= Beginning of Section =

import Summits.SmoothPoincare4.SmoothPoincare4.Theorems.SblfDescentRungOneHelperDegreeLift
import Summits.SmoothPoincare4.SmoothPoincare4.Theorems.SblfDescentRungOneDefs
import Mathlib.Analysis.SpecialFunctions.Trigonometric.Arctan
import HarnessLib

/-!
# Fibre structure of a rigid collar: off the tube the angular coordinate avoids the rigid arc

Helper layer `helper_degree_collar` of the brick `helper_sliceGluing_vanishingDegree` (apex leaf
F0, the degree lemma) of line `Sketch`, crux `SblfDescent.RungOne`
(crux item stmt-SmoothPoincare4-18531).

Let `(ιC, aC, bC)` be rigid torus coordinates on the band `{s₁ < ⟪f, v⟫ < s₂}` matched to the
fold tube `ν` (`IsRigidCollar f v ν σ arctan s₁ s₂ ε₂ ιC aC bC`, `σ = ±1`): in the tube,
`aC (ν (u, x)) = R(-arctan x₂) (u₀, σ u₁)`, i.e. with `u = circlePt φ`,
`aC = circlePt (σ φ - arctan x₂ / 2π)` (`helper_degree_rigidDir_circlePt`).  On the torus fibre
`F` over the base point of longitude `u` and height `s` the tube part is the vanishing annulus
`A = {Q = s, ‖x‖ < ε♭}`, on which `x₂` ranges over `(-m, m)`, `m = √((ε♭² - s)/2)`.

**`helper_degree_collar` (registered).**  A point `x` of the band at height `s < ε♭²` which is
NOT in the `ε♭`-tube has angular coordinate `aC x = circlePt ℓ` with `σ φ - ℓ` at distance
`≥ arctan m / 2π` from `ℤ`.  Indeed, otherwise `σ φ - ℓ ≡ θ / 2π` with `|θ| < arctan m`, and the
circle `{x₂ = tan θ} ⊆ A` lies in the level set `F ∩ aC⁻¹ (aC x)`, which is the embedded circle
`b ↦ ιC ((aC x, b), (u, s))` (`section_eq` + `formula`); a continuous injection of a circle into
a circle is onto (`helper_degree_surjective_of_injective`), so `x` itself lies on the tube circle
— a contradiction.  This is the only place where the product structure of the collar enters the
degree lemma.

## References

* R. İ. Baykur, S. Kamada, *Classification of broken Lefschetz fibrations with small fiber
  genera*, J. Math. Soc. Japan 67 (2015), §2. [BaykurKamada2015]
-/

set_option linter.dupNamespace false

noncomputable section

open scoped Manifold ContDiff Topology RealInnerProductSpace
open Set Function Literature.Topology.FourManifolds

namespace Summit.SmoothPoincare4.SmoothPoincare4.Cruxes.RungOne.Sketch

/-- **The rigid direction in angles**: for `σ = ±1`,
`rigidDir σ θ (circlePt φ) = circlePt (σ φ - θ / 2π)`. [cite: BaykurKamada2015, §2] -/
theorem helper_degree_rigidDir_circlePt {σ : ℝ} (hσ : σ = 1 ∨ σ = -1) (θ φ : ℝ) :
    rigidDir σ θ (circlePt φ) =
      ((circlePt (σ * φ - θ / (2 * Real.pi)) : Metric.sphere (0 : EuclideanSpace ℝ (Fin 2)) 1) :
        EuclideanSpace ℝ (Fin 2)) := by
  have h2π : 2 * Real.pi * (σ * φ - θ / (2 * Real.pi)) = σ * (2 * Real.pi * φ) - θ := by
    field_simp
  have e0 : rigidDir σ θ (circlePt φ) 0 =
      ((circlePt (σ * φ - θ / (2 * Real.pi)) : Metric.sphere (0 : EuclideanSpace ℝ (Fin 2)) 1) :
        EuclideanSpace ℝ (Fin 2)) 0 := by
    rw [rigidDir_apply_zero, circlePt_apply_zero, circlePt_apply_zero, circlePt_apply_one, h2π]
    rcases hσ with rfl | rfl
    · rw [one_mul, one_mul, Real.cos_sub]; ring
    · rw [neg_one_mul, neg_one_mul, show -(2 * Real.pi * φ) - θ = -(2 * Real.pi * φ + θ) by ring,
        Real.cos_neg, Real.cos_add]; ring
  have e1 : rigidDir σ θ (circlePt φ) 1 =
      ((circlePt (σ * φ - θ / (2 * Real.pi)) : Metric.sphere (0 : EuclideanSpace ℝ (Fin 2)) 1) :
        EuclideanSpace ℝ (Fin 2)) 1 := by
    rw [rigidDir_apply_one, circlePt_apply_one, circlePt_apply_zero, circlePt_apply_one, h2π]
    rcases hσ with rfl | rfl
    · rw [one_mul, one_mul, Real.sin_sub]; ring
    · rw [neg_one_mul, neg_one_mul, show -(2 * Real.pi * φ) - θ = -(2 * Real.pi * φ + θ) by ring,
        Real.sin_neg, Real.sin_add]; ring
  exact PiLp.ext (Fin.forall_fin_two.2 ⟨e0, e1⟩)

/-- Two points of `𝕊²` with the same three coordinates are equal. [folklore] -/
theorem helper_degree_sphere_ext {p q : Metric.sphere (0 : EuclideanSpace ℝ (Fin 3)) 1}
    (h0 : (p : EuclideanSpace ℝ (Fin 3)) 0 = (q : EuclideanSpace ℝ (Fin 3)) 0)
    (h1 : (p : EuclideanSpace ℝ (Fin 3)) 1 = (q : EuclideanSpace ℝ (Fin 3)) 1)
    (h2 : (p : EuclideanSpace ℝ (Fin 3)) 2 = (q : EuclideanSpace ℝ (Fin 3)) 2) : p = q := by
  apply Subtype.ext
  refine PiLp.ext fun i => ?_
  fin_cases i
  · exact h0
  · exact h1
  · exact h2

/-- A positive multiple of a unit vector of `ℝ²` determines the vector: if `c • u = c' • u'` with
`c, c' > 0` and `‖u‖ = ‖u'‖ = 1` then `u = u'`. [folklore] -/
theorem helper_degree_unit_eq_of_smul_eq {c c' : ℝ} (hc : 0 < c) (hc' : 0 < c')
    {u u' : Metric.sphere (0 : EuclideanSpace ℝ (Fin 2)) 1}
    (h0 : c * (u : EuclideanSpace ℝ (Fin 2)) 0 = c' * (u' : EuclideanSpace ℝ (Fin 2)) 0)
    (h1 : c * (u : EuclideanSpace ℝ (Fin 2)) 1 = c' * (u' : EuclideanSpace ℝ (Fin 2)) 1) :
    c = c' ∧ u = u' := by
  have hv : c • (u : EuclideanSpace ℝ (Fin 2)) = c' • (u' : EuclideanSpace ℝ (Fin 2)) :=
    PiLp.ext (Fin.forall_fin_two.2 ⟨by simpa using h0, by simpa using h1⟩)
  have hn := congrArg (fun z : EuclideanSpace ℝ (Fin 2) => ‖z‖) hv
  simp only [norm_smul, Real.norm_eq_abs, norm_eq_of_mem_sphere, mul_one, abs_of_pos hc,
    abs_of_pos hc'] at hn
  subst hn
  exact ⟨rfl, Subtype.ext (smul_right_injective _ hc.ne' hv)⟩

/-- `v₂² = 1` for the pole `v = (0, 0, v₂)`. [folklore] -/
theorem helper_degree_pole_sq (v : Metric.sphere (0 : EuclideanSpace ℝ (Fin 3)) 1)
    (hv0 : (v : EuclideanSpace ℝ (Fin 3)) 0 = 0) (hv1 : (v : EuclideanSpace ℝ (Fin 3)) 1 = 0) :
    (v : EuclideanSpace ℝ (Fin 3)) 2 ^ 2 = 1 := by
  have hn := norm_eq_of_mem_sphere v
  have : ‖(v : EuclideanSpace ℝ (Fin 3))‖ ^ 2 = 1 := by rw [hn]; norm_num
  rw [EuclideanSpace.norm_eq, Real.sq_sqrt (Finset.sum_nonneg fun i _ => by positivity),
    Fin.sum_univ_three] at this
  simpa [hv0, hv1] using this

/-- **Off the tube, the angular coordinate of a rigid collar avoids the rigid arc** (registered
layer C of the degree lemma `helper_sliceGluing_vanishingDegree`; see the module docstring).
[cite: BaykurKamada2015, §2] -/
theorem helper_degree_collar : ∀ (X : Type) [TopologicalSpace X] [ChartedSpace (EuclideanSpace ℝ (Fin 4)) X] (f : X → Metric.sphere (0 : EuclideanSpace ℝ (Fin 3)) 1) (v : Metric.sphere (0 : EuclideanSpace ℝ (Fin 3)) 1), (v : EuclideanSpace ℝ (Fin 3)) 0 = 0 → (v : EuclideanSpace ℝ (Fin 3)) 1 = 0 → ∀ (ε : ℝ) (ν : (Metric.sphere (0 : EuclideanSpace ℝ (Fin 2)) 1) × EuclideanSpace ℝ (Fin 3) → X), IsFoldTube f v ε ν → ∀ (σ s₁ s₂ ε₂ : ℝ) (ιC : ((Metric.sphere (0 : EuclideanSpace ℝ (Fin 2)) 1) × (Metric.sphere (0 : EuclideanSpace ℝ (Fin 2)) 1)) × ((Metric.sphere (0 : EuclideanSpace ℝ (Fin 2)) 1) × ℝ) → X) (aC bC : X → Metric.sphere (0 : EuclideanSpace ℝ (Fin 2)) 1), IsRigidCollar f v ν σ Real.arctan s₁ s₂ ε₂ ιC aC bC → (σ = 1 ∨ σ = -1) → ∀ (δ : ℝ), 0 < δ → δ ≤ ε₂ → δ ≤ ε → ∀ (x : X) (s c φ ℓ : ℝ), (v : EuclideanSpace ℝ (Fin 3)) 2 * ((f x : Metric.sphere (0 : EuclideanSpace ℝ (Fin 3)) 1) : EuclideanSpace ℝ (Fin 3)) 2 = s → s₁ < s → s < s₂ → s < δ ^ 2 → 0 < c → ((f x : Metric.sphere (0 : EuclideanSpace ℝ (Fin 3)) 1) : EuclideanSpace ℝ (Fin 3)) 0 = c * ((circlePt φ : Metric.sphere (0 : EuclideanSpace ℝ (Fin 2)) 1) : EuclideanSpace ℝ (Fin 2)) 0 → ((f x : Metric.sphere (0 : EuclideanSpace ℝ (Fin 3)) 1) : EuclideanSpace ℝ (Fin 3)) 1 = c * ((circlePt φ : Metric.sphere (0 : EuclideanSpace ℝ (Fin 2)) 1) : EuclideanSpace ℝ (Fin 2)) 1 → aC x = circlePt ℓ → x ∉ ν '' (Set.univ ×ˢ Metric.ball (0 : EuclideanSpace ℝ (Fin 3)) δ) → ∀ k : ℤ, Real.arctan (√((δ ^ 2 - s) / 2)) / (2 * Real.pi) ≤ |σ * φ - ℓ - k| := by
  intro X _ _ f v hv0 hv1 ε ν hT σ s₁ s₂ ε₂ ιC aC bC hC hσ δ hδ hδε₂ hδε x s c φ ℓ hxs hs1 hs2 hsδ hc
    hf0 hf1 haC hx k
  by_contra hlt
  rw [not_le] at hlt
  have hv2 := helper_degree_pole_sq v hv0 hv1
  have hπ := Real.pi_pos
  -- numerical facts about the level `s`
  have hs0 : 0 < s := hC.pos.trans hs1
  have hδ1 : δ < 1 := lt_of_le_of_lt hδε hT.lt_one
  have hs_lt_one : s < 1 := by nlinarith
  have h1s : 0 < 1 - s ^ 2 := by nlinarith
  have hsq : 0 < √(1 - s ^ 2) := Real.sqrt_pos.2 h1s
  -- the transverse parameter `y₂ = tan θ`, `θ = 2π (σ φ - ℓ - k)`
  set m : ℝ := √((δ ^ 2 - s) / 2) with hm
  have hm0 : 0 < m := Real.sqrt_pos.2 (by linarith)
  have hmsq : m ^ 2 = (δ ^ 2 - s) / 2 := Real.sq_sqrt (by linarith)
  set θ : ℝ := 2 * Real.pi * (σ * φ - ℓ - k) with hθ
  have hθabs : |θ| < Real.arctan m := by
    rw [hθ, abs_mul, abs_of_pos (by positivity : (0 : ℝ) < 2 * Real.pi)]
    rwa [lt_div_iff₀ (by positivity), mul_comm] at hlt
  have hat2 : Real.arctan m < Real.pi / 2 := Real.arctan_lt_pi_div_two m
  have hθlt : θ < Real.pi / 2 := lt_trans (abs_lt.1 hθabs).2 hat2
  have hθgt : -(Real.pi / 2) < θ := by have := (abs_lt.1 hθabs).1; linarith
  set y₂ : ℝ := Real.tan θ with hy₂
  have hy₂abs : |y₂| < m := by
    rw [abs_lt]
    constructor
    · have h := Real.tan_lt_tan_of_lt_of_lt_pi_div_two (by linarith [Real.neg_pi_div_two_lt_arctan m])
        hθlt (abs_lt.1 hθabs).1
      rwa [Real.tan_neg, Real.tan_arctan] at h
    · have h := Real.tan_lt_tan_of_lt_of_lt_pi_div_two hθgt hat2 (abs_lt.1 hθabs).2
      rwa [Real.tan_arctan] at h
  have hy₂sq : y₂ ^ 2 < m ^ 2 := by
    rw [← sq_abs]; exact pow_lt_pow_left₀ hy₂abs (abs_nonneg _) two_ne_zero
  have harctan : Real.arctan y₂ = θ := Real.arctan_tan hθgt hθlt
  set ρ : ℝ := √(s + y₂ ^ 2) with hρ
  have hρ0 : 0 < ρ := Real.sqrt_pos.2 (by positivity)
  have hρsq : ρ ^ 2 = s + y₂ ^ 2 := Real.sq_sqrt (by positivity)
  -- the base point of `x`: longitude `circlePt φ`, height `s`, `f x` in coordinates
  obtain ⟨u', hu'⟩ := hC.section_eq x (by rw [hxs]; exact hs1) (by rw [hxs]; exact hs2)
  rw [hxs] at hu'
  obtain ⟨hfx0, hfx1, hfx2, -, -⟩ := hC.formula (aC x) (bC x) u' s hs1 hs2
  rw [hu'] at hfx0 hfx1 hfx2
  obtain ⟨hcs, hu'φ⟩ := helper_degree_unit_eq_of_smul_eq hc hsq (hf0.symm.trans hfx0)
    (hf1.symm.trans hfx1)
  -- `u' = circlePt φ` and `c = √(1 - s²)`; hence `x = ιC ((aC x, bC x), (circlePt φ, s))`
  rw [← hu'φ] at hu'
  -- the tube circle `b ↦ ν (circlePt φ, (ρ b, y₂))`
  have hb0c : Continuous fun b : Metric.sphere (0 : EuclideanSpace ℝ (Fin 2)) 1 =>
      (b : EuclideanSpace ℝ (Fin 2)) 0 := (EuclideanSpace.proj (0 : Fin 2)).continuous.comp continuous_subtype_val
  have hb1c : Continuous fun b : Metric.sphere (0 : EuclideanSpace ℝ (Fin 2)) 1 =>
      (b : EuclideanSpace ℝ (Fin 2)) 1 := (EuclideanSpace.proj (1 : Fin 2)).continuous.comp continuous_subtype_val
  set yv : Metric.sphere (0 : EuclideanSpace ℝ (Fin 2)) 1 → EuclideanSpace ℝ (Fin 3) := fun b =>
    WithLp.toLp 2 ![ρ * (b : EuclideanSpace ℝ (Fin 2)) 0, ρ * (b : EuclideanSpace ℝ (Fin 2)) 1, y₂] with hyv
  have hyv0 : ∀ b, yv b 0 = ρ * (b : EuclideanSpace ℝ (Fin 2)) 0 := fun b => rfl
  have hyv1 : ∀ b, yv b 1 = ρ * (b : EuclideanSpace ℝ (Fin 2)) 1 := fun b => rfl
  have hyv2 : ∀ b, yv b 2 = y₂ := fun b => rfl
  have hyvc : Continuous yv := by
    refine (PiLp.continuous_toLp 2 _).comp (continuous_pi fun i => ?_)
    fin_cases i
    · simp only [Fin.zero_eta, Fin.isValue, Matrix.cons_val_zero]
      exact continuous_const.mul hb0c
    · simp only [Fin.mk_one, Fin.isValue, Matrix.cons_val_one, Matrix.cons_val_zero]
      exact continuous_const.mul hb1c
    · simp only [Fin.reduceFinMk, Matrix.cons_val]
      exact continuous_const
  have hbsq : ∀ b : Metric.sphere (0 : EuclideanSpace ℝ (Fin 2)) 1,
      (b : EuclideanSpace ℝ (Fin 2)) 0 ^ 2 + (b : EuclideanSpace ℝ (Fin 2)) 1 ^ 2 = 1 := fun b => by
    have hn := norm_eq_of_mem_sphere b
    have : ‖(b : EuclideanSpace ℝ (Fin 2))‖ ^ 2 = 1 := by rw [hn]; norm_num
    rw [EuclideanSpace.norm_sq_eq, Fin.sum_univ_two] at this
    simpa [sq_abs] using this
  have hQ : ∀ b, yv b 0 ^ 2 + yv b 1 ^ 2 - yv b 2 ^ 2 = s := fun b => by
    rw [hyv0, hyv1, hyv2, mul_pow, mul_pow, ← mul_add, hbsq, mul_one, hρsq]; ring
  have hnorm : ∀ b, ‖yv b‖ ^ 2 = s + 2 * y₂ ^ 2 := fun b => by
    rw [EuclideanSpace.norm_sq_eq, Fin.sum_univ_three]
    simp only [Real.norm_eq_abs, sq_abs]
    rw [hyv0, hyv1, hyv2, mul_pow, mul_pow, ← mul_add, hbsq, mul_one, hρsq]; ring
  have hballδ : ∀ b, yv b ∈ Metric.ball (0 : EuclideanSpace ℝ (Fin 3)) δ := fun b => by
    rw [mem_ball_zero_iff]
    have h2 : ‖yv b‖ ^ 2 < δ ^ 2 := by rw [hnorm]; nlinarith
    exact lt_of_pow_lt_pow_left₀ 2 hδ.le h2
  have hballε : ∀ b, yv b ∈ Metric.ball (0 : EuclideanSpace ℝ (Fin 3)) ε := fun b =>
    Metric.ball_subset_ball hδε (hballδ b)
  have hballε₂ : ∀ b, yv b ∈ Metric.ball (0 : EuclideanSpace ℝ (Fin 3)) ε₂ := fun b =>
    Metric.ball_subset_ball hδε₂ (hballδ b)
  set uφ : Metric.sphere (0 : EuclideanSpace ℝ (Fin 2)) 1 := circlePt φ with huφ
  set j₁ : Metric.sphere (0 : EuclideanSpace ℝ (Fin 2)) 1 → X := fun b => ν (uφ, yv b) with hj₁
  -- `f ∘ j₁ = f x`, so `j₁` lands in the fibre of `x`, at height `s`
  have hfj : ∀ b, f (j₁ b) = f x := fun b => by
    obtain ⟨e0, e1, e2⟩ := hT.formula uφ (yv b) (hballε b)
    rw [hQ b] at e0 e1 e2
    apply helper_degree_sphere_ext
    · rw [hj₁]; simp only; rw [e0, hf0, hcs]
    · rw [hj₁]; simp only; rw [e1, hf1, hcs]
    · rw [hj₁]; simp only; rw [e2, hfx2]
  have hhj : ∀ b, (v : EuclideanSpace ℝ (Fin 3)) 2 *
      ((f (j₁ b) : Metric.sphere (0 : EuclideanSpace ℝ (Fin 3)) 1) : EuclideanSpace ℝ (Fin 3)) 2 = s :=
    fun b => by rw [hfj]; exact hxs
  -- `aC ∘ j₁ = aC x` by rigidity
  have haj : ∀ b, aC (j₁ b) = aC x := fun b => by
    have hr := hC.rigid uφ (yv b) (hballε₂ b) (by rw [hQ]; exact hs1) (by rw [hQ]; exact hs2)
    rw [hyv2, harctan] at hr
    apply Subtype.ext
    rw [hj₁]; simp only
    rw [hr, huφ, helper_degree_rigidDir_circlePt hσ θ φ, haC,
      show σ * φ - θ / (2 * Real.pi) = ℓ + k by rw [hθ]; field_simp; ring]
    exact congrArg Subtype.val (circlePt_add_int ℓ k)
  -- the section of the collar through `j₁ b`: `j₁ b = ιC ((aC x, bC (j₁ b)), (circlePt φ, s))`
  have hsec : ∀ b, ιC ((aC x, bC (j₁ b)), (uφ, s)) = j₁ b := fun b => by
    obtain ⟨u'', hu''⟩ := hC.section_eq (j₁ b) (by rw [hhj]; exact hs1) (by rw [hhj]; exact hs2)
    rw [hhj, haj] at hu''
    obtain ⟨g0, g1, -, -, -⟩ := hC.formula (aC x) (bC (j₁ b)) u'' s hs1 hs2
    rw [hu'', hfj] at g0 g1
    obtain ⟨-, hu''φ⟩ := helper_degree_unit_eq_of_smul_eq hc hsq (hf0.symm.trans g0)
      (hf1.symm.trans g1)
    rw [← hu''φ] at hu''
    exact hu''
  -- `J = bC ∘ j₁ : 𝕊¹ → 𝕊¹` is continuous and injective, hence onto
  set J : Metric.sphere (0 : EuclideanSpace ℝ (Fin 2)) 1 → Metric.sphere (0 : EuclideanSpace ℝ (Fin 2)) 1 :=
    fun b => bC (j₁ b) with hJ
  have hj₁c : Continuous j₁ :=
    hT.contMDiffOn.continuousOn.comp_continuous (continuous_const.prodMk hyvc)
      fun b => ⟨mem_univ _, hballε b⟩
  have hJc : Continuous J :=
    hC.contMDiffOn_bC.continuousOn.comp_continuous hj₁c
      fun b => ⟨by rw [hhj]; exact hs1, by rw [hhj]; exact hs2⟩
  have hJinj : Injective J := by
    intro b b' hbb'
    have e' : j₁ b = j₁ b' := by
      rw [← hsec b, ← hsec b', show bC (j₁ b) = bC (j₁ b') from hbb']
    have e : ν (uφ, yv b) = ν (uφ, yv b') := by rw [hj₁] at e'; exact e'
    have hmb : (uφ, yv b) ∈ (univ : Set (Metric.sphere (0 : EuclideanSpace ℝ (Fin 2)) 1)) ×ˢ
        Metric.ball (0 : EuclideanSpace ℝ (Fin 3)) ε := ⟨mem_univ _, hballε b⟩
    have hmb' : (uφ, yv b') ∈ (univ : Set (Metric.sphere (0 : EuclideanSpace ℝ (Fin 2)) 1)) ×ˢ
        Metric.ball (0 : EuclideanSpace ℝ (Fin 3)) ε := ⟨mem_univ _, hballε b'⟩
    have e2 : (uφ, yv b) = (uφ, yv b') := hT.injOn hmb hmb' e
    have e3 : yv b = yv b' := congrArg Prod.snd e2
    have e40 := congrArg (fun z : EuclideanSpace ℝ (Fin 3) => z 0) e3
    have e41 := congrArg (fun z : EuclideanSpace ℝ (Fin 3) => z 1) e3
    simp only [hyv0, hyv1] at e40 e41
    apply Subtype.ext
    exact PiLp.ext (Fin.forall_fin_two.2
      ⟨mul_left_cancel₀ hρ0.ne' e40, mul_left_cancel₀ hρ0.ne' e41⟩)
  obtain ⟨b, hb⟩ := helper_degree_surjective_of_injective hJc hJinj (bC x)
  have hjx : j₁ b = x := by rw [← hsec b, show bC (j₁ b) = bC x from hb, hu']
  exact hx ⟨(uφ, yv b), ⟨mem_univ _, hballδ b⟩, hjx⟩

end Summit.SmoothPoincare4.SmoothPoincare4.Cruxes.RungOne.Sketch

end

= End of Section =

* [YOUR GOAL]: Restate the material word for word, but only from its first line through the line containing "a circle into".

* [TASK SOLUTION]:
import Summits.SmoothPoincare4.SmoothPoincare4.Theorems.SblfDescentRungOneHelperDegreeLift
import Summits.SmoothPoincare4.SmoothPoincare4.Theorems.SblfDescentRungOneDefs
import Mathlib.Analysis.SpecialFunctions.Trigonometric.Arctan
import HarnessLib

/-!
# Fibre structure of a rigid collar: off the tube the angular coordinate avoids the rigid arc

Helper layer `helper_degree_collar` of the brick `helper_sliceGluing_vanishingDegree` (apex leaf
F0, the degree lemma) of line `Sketch`, crux `SblfDescent.RungOne`
(crux item stmt-SmoothPoincare4-18531).

Let `(ιC, aC, bC)` be rigid torus coordinates on the band `{s₁ < ⟪f, v⟫ < s₂}` matched to the
fold tube `ν` (`IsRigidCollar f v ν σ arctan s₁ s₂ ε₂ ιC aC bC`, `σ = ±1`): in the tube,
`aC (ν (u, x)) = R(-arctan x₂) (u₀, σ u₁)`, i.e. with `u = circlePt φ`,
`aC = circlePt (σ φ - arctan x₂ / 2π)` (`helper_degree_rigidDir_circlePt`).  On the torus fibre
`F` over the base point of longitude `u` and height `s` the tube part is the vanishing annulus
`A = {Q = s, ‖x‖ < ε♭}`, on which `x₂` ranges over `(-m, m)`, `m = √((ε♭² - s)/2)`.

**`helper_degree_collar` (registered).**  A point `x` of the band at height `s < ε♭²` which is
NOT in the `ε♭`-tube has angular coordinate `aC x = circlePt ℓ` with `σ φ - ℓ` at distance
`≥ arctan m / 2π` from `ℤ`.  Indeed, otherwise `σ φ - ℓ ≡ θ / 2π` with `|θ| < arctan m`, and the
circle `{x₂ = tan θ} ⊆ A` lies in the level set `F ∩ aC⁻¹ (aC x)`, which is the embedded circle
`b ↦ ιC ((aC x, b), (u, s))` (`section_eq` + `formula`); a continuous injection of a circle into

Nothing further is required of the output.